Stored items from a collection:
import Summits.BirchSwinnertonDyer.Rank1Residual.Ordinary.CyclicSylowClassExponent
import Summits.BirchSwinnertonDyer.Rank1Residual.Ordinary.LocalPointsModPrimePower
import HarnessLib

/-!
# The two local exponents of the reciprocity skeleton in the `ord_p` currency: under ANY identification
# `G/p^n·G ≅ ℤ/p^n`, the class of `c·P̄` in `Ẽ(𝔽_ℓ)/p^n` has `ord_p = min(n, v_p(c) + v_ℓ(P))` and the
# class of `P` in `E(ℚ_p)/p^n` has `ord_p = min(n, m_p(P))` (theorems only; no definition, no named fact,
# nothing asserted about any curve's BSD; C-16 stays a CONJECTURE)

HONEST FRAMING (cell `b2b-bsdres`, run/shared/lean/b2b/bsd-rank1-residual/, verbatim in every
file): the goal of the cell is to DELETE the COMBINATION-SHAPED residual classes of the
Birch–Swinnerton-Dyer formula for ALL analytic-rank `≤ 1` elliptic curves over `ℚ` — "full BSD
formula for every rank `≤ 1` curve in class `C`" assembled STRICTLY from published theorems — so
that the rank-`≤ 1` remainder becomes exactly the CONSTRUCTION-SHAPED classes, which are TYPED
(missing-input `Prop`s), NOT attempted. This is not "finishing BSD". Seat `b2b-bsdres-additive-p3`
(X8 prover B / X7 joint; typer-designate for the cell conjecture C-16 = hyp C120.1 by hyp R-16 (e)).
This file books nothing and moves no mark; X7 / X8 stay CONSTRUCTION-SHAPED.

## What this file does

The reciprocity skeleton (`Ordinary/DepthLawReciprocitySkeleton.lean`, additive-p3 GEN 36) takes as
HYPOTHESES, for elements of `ℤ/p^n`, the two local divisibility exponents of `R1-DEPTH-LAW.md` §2 (ii)–(iii):
`ord_p yl = min(n, v)` and `ord_p xl = min(n, a + v)` for the classes of `P̄` and `p^a·u·P̄` in
`H¹_f(ℚ_ℓ, W) = Ẽ(𝔽_ℓ)/p^n ≅ ℤ/p^n`, and `ord_p yp = min(n, m)` for the class of `P` in
`H¹_f(ℚ_p, W) = E(ℚ_p)/p^n ≅ ℤ/p^n`. The siblings prove the divisibility profiles behind them INSIDE the
groups: `Ordinary/CyclicSylowClassExponent.lean` (`(∃ Q̄, p^k Q̄ = c P̄) ⟺ p^{k − v_ℓ(P)} ∣ c`, `k ≤ e_ℓ`,
cyclic `p`-Sylow) and `Ordinary/LocalPointsModPrimePower.lean` (`(∃ Q, p^k Q = c P) ⟺ p^{k − m} ∣ c` at a
good non-anomalous odd `p`, `#Ẽ(𝔽_p)·P` of formal level exactly `m + 1`, `m ≤ k`). This file is the
one-paragraph bridge: for ANY surjective additive map `φ : G → ℤ/p^n` with kernel `p^n·G` (i.e. any choice of
the identification `G/p^n G ≅ ℤ/p^n`, whose existence is the rank-one freeness of the local condition, a
hypothesis here as in the skeleton), a divisibility profile `(∃ y, p^k y = c x) ⟺ p^{k − e} ∣ c` (`k ≤ n`)
gives **`ord_p φ(c·x) = min(n, v_p(c) + e)`** (§1, `zmodPowOrd_map_smul_eq`; the typed `zmodPowOrd` of
`KuriharaExactOrderVocabulary`); §2 specialises to the reduction `Ẽ(𝔽_ℓ)` (`e = localDivExponent W p ℓ P`,
the skeleton's `hxl` / `hyl` shapes) and §3 to `E(ℚ_p)` (`e = m_p`, the skeleton's `hyp` shape; the profile
below `m` is supplied here from the level-`m` instance). So of the skeleton's hypotheses exactly the
COHOMOLOGICAL ones remain hypotheses (Kato's class and `a = m_p + FLOOR`, the Kolyvagin-system transport at
`ℓ`, perfectness of the two local pairings, reciprocity, Kim Thm. 3.13): the two local exponents are theorems.

References: J. H. Silverman, AEC 2nd ed. (2009), VII.2.1, IV.2.3, IV.6.4 (b) (through the siblings)
[SilvermanAEC2009]; `R1-DEPTH-LAW.md` §2 (ii)–(iii); hyp `SHARPENED-CONJECTURES.md` §120.
-/

noncomputable section

open scoped Classical

open WeierstrassCurve Literature.NumberTheory.EllipticCurves

namespace Summit.BirchSwinnertonDyer.Rank1Residual.Ordinary

/-! ### §1 Abstract: `ord_p` of a class under any identification `G/p^n G ≅ ℤ/p^n` -/

section Abstract

variable {G : Type*} [AddCommGroup G] {p : ℕ}

/-- Under a surjective additive map `φ : G → ℤ/p^n` with kernel exactly `p^n·G`, divisibility of `φ x` by
`p^m` (`m ≤ n`) in `ℤ/p^n` is divisibility of `x` by `p^m` in `G`. [folklore] -/
theorem natCast_pow_dvd_map_iff (hp : p.Prime) {n : ℕ} (φ : G →+ ZMod (p ^ n))
    (hφ : Function.Surjective φ) (hker : ∀ g : G, φ g = 0 ↔ ∃ h : G, p ^ n • h = g)
    {m : ℕ} (hm : m ≤ n) (x : G) :
    ((p ^ m : ℕ) : ZMod (p ^ n)) ∣ φ x ↔ ∃ y : G, p ^ m • y = x := by
  have _ := hp
  constructor
  · rintro ⟨z, hz⟩
    obtain ⟨y, rfl⟩ := hφ z
    have h0 : φ (x - p ^ m • y) = 0 := by
      rw [map_sub, map_nsmul, hz, nsmul_eq_mul, sub_self]
    obtain ⟨h, hh⟩ := (hker _).mp h0
    refine ⟨y + p ^ (n - m) • h, ?_⟩
    rw [smul_add, smul_smul, pow_mul_pow_sub p hm, hh, add_sub_cancel]
  · rintro ⟨y, rfl⟩
    exact ⟨φ y, by rw [map_nsmul, nsmul_eq_mul]⟩

/-- **`ord_p` of the class of `c·x` is `min(n, v_p(c) + e)`** when `x` has the divisibility profile
`(∃ y, p^k·y = c′·x) ⟺ p^{k − e} ∣ c′` for all `k ≤ n` (`e` = the divisibility exponent of `x`), under ANY
surjective `φ : G → ℤ/p^n` with kernel `p^n·G`; `c ≠ 0`. For `c = p^a·u` with `p ∤ u` this is the printed
«`p^a·u·x̄` has order-exponent `min(n, a + e)`» of `R1-DEPTH-LAW.md` §2 (ii). [folklore] -/
theorem zmodPowOrd_map_smul_eq (hp : p.Prime) {n : ℕ} (φ : G →+ ZMod (p ^ n))
    (hφ : Function.Surjective φ) (hker : ∀ g : G, φ g = 0 ↔ ∃ h : G, p ^ n • h = g) {x : G} {e : ℕ}
    (hprof : ∀ k ≤ n, ∀ c : ℕ, (∃ y : G, p ^ k • y = c • x) ↔ p ^ (k - e) ∣ c) {c : ℕ} (hc : c ≠ 0) :
    zmodPowOrd p n (φ (c • x)) = min n (padicValNat p c + e) := by
  haveI : Fact p.Prime := ⟨hp⟩
  have key : ∀ m ≤ n, (m ≤ zmodPowOrd p n (φ (c • x)) ↔ m ≤ padicValNat p c + e) := by
    intro m hm
    rw [le_zmodPowOrd_iff_natCast_pow_dvd hp hm, natCast_pow_dvd_map_iff hp φ hφ hker hm, hprof m hm c,
      padicValNat_dvd_iff_le hc]
    omega
  apply le_antisymm
  · have h1 := zmodPowOrd_le hp (φ (c • x))
    exact le_min h1 ((key _ h1).mp le_rfl)
  · rcases le_total n (padicValNat p c + e) with h | h
    · rw [min_eq_left h]
      exact (key n le_rfl).mpr h
    · rw [min_eq_right h]
      exact (key _ h).mpr le_rfl

/-- `c = 1`: **`ord_p φ(x) = min(n, e)`**. [folklore] -/
theorem zmodPowOrd_map_eq (hp : p.Prime) {n : ℕ} (φ : G →+ ZMod (p ^ n))
    (hφ : Function.Surjective φ) (hker : ∀ g : G, φ g = 0 ↔ ∃ h : G, p ^ n • h = g) {x : G} {e : ℕ}
    (hprof : ∀ k ≤ n, ∀ c : ℕ, (∃ y : G, p ^ k • y = c • x) ↔ p ^ (k - e) ∣ c) :
    zmodPowOrd p n (φ x) = min n e := by
  haveI : Fact p.Prime := ⟨hp⟩
  have h := zmodPowOrd_map_smul_eq hp φ hφ hker hprof one_ne_zero
  rwa [one_smul, padicValNat_one_right, zero_add] at h

/-- `c = p^a·u`, `p ∤ u`: **`ord_p φ(p^a·u·x) = min(n, a + e)`** — the skeleton's `hxl` shape with
`a = m_p + FLOOR`. [folklore] -/
theorem zmodPowOrd_map_pow_mul_smul_eq (hp : p.Prime) {n : ℕ} (φ : G →+ ZMod (p ^ n))
    (hφ : Function.Surjective φ) (hker : ∀ g : G, φ g = 0 ↔ ∃ h : G, p ^ n • h = g) {x : G} {e : ℕ}
    (hprof : ∀ k ≤ n, ∀ c : ℕ, (∃ y : G, p ^ k • y = c • x) ↔ p ^ (k - e) ∣ c) (a : ℕ) {u : ℕ}
    (hu : ¬ p ∣ u) :
    zmodPowOrd p n (φ ((p ^ a * u) • x)) = min n (a + e) := by
  haveI : Fact p.Prime := ⟨hp⟩
  have hu0 : u ≠ 0 := fun h => hu (h ▸ dvd_zero p)
  have hc : p ^ a * u ≠ 0 := mul_ne_zero (pow_ne_zero a hp.ne_zero) hu0
  rw [zmodPowOrd_map_smul_eq hp φ hφ hker hprof hc, padicValNat.mul (pow_ne_zero a hp.ne_zero) hu0,
    padicValNat.prime_pow, padicValNat.eq_zero_of_not_dvd hu, add_zero]

end Abstract

/-! ### §2 At a good prime `ℓ ≠ p` with cyclic `p`-torsion: the classes of `P̄` and `c·P̄` in `Ẽ(𝔽_ℓ)/p^n` -/

section Reduction

variable (W : WeierstrassCurve ℚ) [W.IsElliptic] [W.IsGloballyMinimal] (p ℓ : ℕ) [Fact p.Prime]
  [Fact ℓ.Prime]

/-- **`ord_p` of the class of `c·P̄` in `Ẽ(𝔽_ℓ)/p^n ≅ ℤ/p^n` is `min(n, v_p(c) + v_ℓ(P))`** (`c ≠ 0`), at a
good prime `ℓ ≠ p` with `#Ẽ(𝔽_ℓ)[p] ≤ p` and `n ≤ e_ℓ = v_p #Ẽ(𝔽_ℓ)` (a cyclic depth-`n` level), under ANY
surjective additive `φ : Ẽ(𝔽_ℓ) → ℤ/p^n` with kernel `p^n·Ẽ(𝔽_ℓ)`; `v_ℓ(P) = localDivExponent W p ℓ P`, `P̄` read
on the residue field of `ℤ_ℓ` as in the vocabulary file. With `c = p^a·u` (`a = m_p + FLOOR`) this is the
skeleton's hypothesis `hxl`. [cite: SilvermanAEC2009, Prop. VII.2.1 and Prop. IV.2.3] -/
theorem zmodPowOrd_map_smul_reduction_eq (hgood : ¬ (ℓ : ℤ) ∣ minimalDiscriminantInt W) (hℓp : ℓ ≠ p)
    (hcyc : Nat.card {c : (((integralModelInt W).map (Int.castRingHom ℤ_[ℓ])).map
      (IsLocalRing.residue ℤ_[ℓ])).toAffine.Point // p • c = 0} ≤ p)
    {n : ℕ} (hn : n ≤ padicValNat p (W.reductionPointCount ℓ))
    (φ : (((integralModelInt W).map (Int.castRingHom ℤ_[ℓ])).map
      (IsLocalRing.residue ℤ_[ℓ])).toAffine.Point →+ ZMod (p ^ n))
    (hφ : Function.Surjective φ) (hker : ∀ g, φ g = 0 ↔ ∃ h, p ^ n • h = g)
    (P : W.toAffine.Point) {c : ℕ} (hc : c ≠ 0) :
    zmodPowOrd p n (φ (c • reducePoint ((integralModelInt W).map (Int.castRingHom ℤ_[ℓ]))
        (Affine.Point.congrEquiv (W.padicModel_baseChange ℓ).symm
          (Affine.Point.map (W' := W.toAffine) (Algebra.ofId ℚ ℚ_[ℓ]) P)))) =
      min n (padicValNat p c + localDivExponent W p ℓ P) :=
  zmodPowOrd_map_smul_eq (Fact.out) φ hφ hker
    (fun _ hk c' => exists_pow_smul_eq_smul_reduction_iff_pow_sub_localDivExponent_dvd W p ℓ hgood hℓp
      hcyc P (hk.trans hn) c') hc

/-- **`ord_p` of the class of `P̄` in `Ẽ(𝔽_ℓ)/p^n` is `min(n, v_ℓ(P))`** — the skeleton's hypothesis `hyl`.
[cite: SilvermanAEC2009, Prop. VII.2.1 and Prop. IV.2.3] -/
theorem zmodPowOrd_map_reduction_eq (hgood : ¬ (ℓ : ℤ) ∣ minimalDiscriminantInt W) (hℓp : ℓ ≠ p)
    (hcyc : Nat.card {c : (((integralModelInt W).map (Int.castRingHom ℤ_[ℓ])).map
      (IsLocalRing.residue ℤ_[ℓ])).toAffine.Point // p • c = 0} ≤ p)
    {n : ℕ} (hn : n ≤ padicValNat p (W.reductionPointCount ℓ))
    (φ : (((integralModelInt W).map (Int.castRingHom ℤ_[ℓ])).map
      (IsLocalRing.residue ℤ_[ℓ])).toAffine.Point →+ ZMod (p ^ n))
    (hφ : Function.Surjective φ) (hker : ∀ g, φ g = 0 ↔ ∃ h, p ^ n • h = g)
    (P : W.toAffine.Point) :
    zmodPowOrd p n (φ (reducePoint ((integralModelInt W).map (Int.castRingHom ℤ_[ℓ]))
        (Affine.Point.congrEquiv (W.padicModel_baseChange ℓ).symm
          (Affine.Point.map (W' := W.toAffine) (Algebra.ofId ℚ ℚ_[ℓ]) P)))) =
      min n (localDivExponent W p ℓ P) :=
  zmodPowOrd_map_eq (Fact.out) φ hφ hker
    (fun _ hk c' => exists_pow_smul_eq_smul_reduction_iff_pow_sub_localDivExponent_dvd W p ℓ hgood hℓp
      hcyc P (hk.trans hn) c')

/-- `c = p^a·u`, `p ∤ u`: **`ord_p` of the class of `p^a·u·P̄` is `min(n, a + v_ℓ(P))`** — literally the
skeleton's `hxl` (`a = m_p + FLOOR`, `u` the unit of Mazur–Rubin 5.2.12).
[cite: SilvermanAEC2009, Prop. VII.2.1 and Prop. IV.2.3] -/
theorem zmodPowOrd_map_pow_mul_smul_reduction_eq (hgood : ¬ (ℓ : ℤ) ∣ minimalDiscriminantInt W)
    (hℓp : ℓ ≠ p)
    (hcyc : Nat.card {c : (((integralModelInt W).map (Int.castRingHom ℤ_[ℓ])).map
      (IsLocalRing.residue ℤ_[ℓ])).toAffine.Point // p • c = 0} ≤ p)
    {n : ℕ} (hn : n ≤ padicValNat p (W.reductionPointCount ℓ))
    (φ : (((integralModelInt W).map (Int.castRingHom ℤ_[ℓ])).map
      (IsLocalRing.residue ℤ_[ℓ])).toAffine.Point →+ ZMod (p ^ n))
    (hφ : Function.Surjective φ) (hker : ∀ g, φ g = 0 ↔ ∃ h, p ^ n • h = g)
    (P : W.toAffine.Point) (a : ℕ) {u : ℕ} (hu : ¬ p ∣ u) :
    zmodPowOrd p n (φ ((p ^ a * u) • reducePoint ((integralModelInt W).map (Int.castRingHom ℤ_[ℓ]))
        (Affine.Point.congrEquiv (W.padicModel_baseChange ℓ).symm
          (Affine.Point.map (W' := W.toAffine) (Algebra.ofId ℚ ℚ_[ℓ]) P)))) =
      min n (a + localDivExponent W p ℓ P) :=
  zmodPowOrd_map_pow_mul_smul_eq (Fact.out) φ hφ hker
    (fun _ hk c' => exists_pow_smul_eq_smul_reduction_iff_pow_sub_localDivExponent_dvd W p ℓ hgood hℓp
      hcyc P (hk.trans hn) c') a hu

end Reduction

/-! ### §3 At a good non-anomalous odd `p`: the class of `P` in `E(ℚ_p)/p^n` -/

section Padic

variable (W : WeierstrassCurve ℚ) [W.IsElliptic] [W.IsGloballyMinimal] (p : ℕ) [Fact p.Prime]

/-- The full divisibility profile of `P ∈ E(ℚ_p)` with `#Ẽ(𝔽_p)·P` of formal level exactly `m + 1` (so
`m = m_p(P)`): **`(∃ Q, p^k·Q = c·P) ⟺ p^{k − m} ∣ c` for EVERY `k` and `c ∈ ℕ`** (the sibling states it for
`m ≤ k`, `c ∈ ℤ`; below `m` both sides hold, from the `k = m` instance). [cite: SilvermanAEC2009, IV.6.4 (b)
and VII.2.1] -/
theorem exists_pow_smul_eq_nsmul_iff_pow_sub_dvd (hp2 : p ≠ 2)
    (hgood : ¬ (p : ℤ) ∣ minimalDiscriminantInt W) (hna : ¬ p ∣ W.reductionPointCount p)
    {P : (W.baseChange ℚ_[p]).toAffine.Point} {m : ℕ}
    (hm1 : W.reductionPointCount p • P ∈ (W.baseChange ℚ_[p]).formalFiltration (m + 1))
    (hm2 : W.reductionPointCount p • P ∉ (W.baseChange ℚ_[p]).formalFiltration (m + 2))
    (k : ℕ) (c : ℕ) :
    (∃ Q : (W.baseChange ℚ_[p]).toAffine.Point, p ^ k • Q = c • P) ↔ p ^ (k - m) ∣ c := by
  rcases le_or_gt m k with hmk | hkm
  · have h := exists_pow_smul_eq_zsmul_iff_pow_sub_dvd W p hp2 hgood hna hm1 hm2 hmk (c : ℤ)
    rw [natCast_zsmul, ← Nat.cast_pow, Int.natCast_dvd_natCast] at h
    exact h
  · obtain ⟨Q, hQ⟩ :=
      (exists_pow_smul_eq_zsmul_iff_pow_sub_dvd W p hp2 hgood hna hm1 hm2 le_rfl (c : ℤ)).mpr
        (by rw [Nat.sub_self, pow_zero]; exact one_dvd _)
    rw [natCast_zsmul] at hQ
    rw [show k - m = 0 by omega, pow_zero]
    exact iff_of_true ⟨p ^ (m - k) • Q, by rw [smul_smul, ← pow_add, Nat.add_sub_cancel' hkm.le, hQ]⟩
      (one_dvd _)

/-- **`ord_p` of the class of `P` in `E(ℚ_p)/p^n ≅ ℤ/p^n` is `min(n, m_p(P))`** at a good non-anomalous odd
`p`, `#Ẽ(𝔽_p)·P` of formal level exactly `m + 1`, under ANY surjective additive `φ : E(ℚ_p) → ℤ/p^n` with
kernel `p^n·E(ℚ_p)` — the skeleton's hypothesis `hyp` (`m = 0` on C-16's letter: the class of `P` GENERATES).
[cite: SilvermanAEC2009, IV.6.4 (b) and VII.2.1] -/
theorem zmodPowOrd_map_point_eq (hp2 : p ≠ 2)
    (hgood : ¬ (p : ℤ) ∣ minimalDiscriminantInt W) (hna : ¬ p ∣ W.reductionPointCount p)
    {P : (W.baseChange ℚ_[p]).toAffine.Point} {m : ℕ}
    (hm1 : W.reductionPointCount p • P ∈ (W.baseChange ℚ_[p]).formalFiltration (m + 1))
    (hm2 : W.reductionPointCount p • P ∉ (W.baseChange ℚ_[p]).formalFiltration (m + 2))
    {n : ℕ} (φ : (W.baseChange ℚ_[p]).toAffine.Point →+ ZMod (p ^ n)) (hφ : Function.Surjective φ)
    (hker : ∀ g, φ g = 0 ↔ ∃ h, p ^ n • h = g) :
    zmodPowOrd p n (φ P) = min n m :=
  zmodPowOrd_map_eq (Fact.out) φ hφ hker
    (fun k _ c => exists_pow_smul_eq_nsmul_iff_pow_sub_dvd W p hp2 hgood hna hm1 hm2 k c)

/-- Same, for the class of `c·P` (`c ≠ 0`): `ord_p = min(n, v_p(c) + m_p(P))`. [cite: SilvermanAEC2009,
IV.6.4 (b) and VII.2.1] -/
theorem zmodPowOrd_map_smul_point_eq (hp2 : p ≠ 2)
    (hgood : ¬ (p : ℤ) ∣ minimalDiscriminantInt W) (hna : ¬ p ∣ W.reductionPointCount p)
    {P : (W.baseChange ℚ_[p]).toAffine.Point} {m : ℕ}
    (hm1 : W.reductionPointCount p • P ∈ (W.baseChange ℚ_[p]).formalFiltration (m + 1))
    (hm2 : W.reductionPointCount p • P ∉ (W.baseChange ℚ_[p]).formalFiltration (m + 2))
    {n : ℕ} (φ : (W.baseChange ℚ_[p]).toAffine.Point →+ ZMod (p ^ n)) (hφ : Function.Surjective φ)
    (hker : ∀ g, φ g = 0 ↔ ∃ h, p ^ n • h = g) {c : ℕ} (hc : c ≠ 0) :
    zmodPowOrd p n (φ (c • P)) = min n (padicValNat p c + m) :=
  zmodPowOrd_map_smul_eq (Fact.out) φ hφ hker
    (fun k _ c' => exists_pow_smul_eq_nsmul_iff_pow_sub_dvd W p hp2 hgood hna hm1 hm2 k c') hc

end Padic

end Summit.BirchSwinnertonDyer.Rank1Residual.Ordinary

end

Task to carry out: Find out how many lines above hold "obtain". Write only the number.

Result of this exercise: 3